Data supplied below:

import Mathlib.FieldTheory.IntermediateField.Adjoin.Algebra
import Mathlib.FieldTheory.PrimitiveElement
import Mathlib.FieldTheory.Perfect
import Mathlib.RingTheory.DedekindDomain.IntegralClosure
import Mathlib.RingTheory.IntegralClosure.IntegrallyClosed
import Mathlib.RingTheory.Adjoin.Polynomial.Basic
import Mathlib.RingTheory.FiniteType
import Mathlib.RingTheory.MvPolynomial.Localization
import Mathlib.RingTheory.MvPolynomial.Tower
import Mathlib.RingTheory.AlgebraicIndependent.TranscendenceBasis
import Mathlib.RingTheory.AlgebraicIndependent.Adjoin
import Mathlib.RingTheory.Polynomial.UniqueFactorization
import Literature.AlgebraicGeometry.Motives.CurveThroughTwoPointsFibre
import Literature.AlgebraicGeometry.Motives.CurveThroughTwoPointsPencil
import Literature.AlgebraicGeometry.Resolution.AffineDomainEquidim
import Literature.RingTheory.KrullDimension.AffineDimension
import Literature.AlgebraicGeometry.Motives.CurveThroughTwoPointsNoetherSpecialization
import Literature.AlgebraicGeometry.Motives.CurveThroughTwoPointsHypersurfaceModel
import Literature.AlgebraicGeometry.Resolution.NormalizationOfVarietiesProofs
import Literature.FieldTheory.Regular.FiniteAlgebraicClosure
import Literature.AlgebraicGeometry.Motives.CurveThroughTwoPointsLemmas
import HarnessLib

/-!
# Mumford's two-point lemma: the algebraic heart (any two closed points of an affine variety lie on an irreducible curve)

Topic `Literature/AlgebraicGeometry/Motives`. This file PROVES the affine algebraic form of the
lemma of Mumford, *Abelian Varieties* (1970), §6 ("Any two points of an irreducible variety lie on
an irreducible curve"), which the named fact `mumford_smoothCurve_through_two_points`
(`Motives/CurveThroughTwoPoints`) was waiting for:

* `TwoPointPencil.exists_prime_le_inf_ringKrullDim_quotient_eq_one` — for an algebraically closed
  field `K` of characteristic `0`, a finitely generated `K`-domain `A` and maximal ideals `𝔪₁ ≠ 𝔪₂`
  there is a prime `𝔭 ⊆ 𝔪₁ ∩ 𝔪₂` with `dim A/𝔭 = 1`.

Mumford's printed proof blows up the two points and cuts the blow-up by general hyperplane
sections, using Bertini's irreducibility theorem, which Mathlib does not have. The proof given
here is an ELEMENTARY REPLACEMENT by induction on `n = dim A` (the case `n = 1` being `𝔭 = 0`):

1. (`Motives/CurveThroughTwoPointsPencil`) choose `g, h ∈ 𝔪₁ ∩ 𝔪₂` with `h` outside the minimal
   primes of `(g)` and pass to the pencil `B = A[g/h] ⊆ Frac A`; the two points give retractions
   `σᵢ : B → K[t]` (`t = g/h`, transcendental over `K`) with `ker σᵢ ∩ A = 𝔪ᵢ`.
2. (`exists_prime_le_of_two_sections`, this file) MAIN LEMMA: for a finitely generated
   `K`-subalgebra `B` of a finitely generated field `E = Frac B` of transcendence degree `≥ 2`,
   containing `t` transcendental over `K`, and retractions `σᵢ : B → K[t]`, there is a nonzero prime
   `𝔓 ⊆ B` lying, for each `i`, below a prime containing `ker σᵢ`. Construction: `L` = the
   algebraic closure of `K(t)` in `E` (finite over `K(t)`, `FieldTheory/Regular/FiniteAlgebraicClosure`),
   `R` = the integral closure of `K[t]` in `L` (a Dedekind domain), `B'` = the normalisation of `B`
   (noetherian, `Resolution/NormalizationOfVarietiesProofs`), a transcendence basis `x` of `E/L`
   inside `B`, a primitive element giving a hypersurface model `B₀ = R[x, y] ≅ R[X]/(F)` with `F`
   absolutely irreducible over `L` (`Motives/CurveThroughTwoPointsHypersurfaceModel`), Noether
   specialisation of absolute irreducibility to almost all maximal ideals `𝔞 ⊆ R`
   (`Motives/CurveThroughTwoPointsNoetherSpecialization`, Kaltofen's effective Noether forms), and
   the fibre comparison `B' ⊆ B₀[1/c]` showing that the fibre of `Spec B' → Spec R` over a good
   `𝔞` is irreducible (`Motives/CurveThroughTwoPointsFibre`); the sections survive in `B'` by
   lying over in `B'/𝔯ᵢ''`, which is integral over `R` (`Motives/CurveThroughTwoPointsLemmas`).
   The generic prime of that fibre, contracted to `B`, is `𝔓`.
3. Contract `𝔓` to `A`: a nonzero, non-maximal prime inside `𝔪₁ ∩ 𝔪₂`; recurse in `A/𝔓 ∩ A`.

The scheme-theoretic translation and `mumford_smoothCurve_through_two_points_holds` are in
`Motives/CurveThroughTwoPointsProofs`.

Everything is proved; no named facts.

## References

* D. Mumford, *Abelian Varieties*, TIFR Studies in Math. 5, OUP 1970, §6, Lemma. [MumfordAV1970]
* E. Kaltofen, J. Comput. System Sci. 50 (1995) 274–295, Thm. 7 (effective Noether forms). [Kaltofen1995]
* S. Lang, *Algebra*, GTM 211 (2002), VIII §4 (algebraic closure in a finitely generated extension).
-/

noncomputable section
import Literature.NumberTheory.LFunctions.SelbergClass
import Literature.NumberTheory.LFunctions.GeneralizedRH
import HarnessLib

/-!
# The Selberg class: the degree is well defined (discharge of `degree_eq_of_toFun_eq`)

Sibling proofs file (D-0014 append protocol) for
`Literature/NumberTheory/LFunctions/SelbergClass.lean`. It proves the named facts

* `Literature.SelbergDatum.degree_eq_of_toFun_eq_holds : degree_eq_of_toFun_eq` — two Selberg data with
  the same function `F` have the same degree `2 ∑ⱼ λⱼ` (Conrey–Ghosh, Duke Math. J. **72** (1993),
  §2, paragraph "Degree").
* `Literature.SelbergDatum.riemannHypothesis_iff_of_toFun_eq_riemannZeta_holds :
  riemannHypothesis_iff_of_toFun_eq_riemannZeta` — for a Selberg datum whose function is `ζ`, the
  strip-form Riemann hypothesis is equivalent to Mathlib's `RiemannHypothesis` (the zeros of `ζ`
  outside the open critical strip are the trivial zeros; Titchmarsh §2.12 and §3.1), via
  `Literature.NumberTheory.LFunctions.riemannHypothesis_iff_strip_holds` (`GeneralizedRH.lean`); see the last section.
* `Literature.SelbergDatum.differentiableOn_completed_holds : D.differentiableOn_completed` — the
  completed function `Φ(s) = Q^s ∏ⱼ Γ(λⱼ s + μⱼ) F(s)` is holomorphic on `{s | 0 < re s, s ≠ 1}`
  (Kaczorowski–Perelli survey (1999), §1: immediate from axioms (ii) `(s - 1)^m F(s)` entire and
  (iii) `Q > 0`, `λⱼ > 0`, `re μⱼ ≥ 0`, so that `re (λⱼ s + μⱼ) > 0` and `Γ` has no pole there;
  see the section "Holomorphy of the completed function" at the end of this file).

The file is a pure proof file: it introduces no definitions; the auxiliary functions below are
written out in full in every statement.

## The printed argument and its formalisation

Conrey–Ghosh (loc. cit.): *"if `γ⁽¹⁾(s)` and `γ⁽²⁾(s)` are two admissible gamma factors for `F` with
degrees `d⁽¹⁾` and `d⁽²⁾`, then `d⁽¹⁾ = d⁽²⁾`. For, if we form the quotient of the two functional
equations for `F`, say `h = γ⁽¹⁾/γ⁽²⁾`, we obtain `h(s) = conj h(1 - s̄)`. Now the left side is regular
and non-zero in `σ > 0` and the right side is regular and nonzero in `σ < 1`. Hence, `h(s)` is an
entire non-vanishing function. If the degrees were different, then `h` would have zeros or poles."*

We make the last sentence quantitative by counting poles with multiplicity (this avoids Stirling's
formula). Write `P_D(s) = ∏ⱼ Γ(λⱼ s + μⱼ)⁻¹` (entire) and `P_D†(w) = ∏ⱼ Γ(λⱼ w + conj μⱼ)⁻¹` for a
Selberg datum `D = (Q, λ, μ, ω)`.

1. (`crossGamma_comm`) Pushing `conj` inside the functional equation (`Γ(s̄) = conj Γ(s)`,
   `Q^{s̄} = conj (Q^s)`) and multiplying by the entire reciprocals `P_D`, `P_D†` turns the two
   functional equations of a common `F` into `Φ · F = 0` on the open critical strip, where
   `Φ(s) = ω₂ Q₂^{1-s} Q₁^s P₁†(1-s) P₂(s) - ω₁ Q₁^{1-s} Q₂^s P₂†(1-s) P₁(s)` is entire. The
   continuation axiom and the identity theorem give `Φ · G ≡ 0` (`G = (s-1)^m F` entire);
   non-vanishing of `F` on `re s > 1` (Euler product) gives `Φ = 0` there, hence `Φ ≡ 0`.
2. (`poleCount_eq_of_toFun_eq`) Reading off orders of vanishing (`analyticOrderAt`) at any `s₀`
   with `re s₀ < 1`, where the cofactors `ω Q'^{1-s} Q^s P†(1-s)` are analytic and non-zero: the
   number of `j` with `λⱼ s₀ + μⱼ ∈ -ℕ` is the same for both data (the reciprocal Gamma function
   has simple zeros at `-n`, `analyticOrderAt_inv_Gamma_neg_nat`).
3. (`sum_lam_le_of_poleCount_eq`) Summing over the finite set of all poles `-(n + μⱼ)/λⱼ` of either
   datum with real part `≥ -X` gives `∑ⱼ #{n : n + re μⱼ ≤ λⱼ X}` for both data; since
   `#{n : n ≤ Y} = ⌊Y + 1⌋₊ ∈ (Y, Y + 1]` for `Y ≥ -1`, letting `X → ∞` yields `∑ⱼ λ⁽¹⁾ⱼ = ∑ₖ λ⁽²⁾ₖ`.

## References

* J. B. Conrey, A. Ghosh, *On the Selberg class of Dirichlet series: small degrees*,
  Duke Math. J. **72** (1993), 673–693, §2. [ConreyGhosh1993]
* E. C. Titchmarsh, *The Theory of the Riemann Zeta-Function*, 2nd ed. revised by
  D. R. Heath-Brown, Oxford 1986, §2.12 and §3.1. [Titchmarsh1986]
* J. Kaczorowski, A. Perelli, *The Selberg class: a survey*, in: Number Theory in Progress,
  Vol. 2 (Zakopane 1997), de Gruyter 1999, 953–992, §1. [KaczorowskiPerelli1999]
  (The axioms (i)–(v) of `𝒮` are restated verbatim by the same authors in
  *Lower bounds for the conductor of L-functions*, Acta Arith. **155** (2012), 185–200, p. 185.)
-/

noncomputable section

End of Data supplied.

Problem details: Going back to the entries above, set down exactly the lines that begin at the one with "left side is regular" and end at the one with "entire non-vanishing function.", both included, and nothing else.

Solution to this problem:
equations for `F`, say `h = γ⁽¹⁾/γ⁽²⁾`, we obtain `h(s) = conj h(1 - s̄)`. Now the left side is regular
and non-zero in `σ > 0` and the right side is regular and nonzero in `σ < 1`. Hence, `h(s)` is an
entire non-vanishing function. If the degrees were different, then `h` would have zeros or poles."*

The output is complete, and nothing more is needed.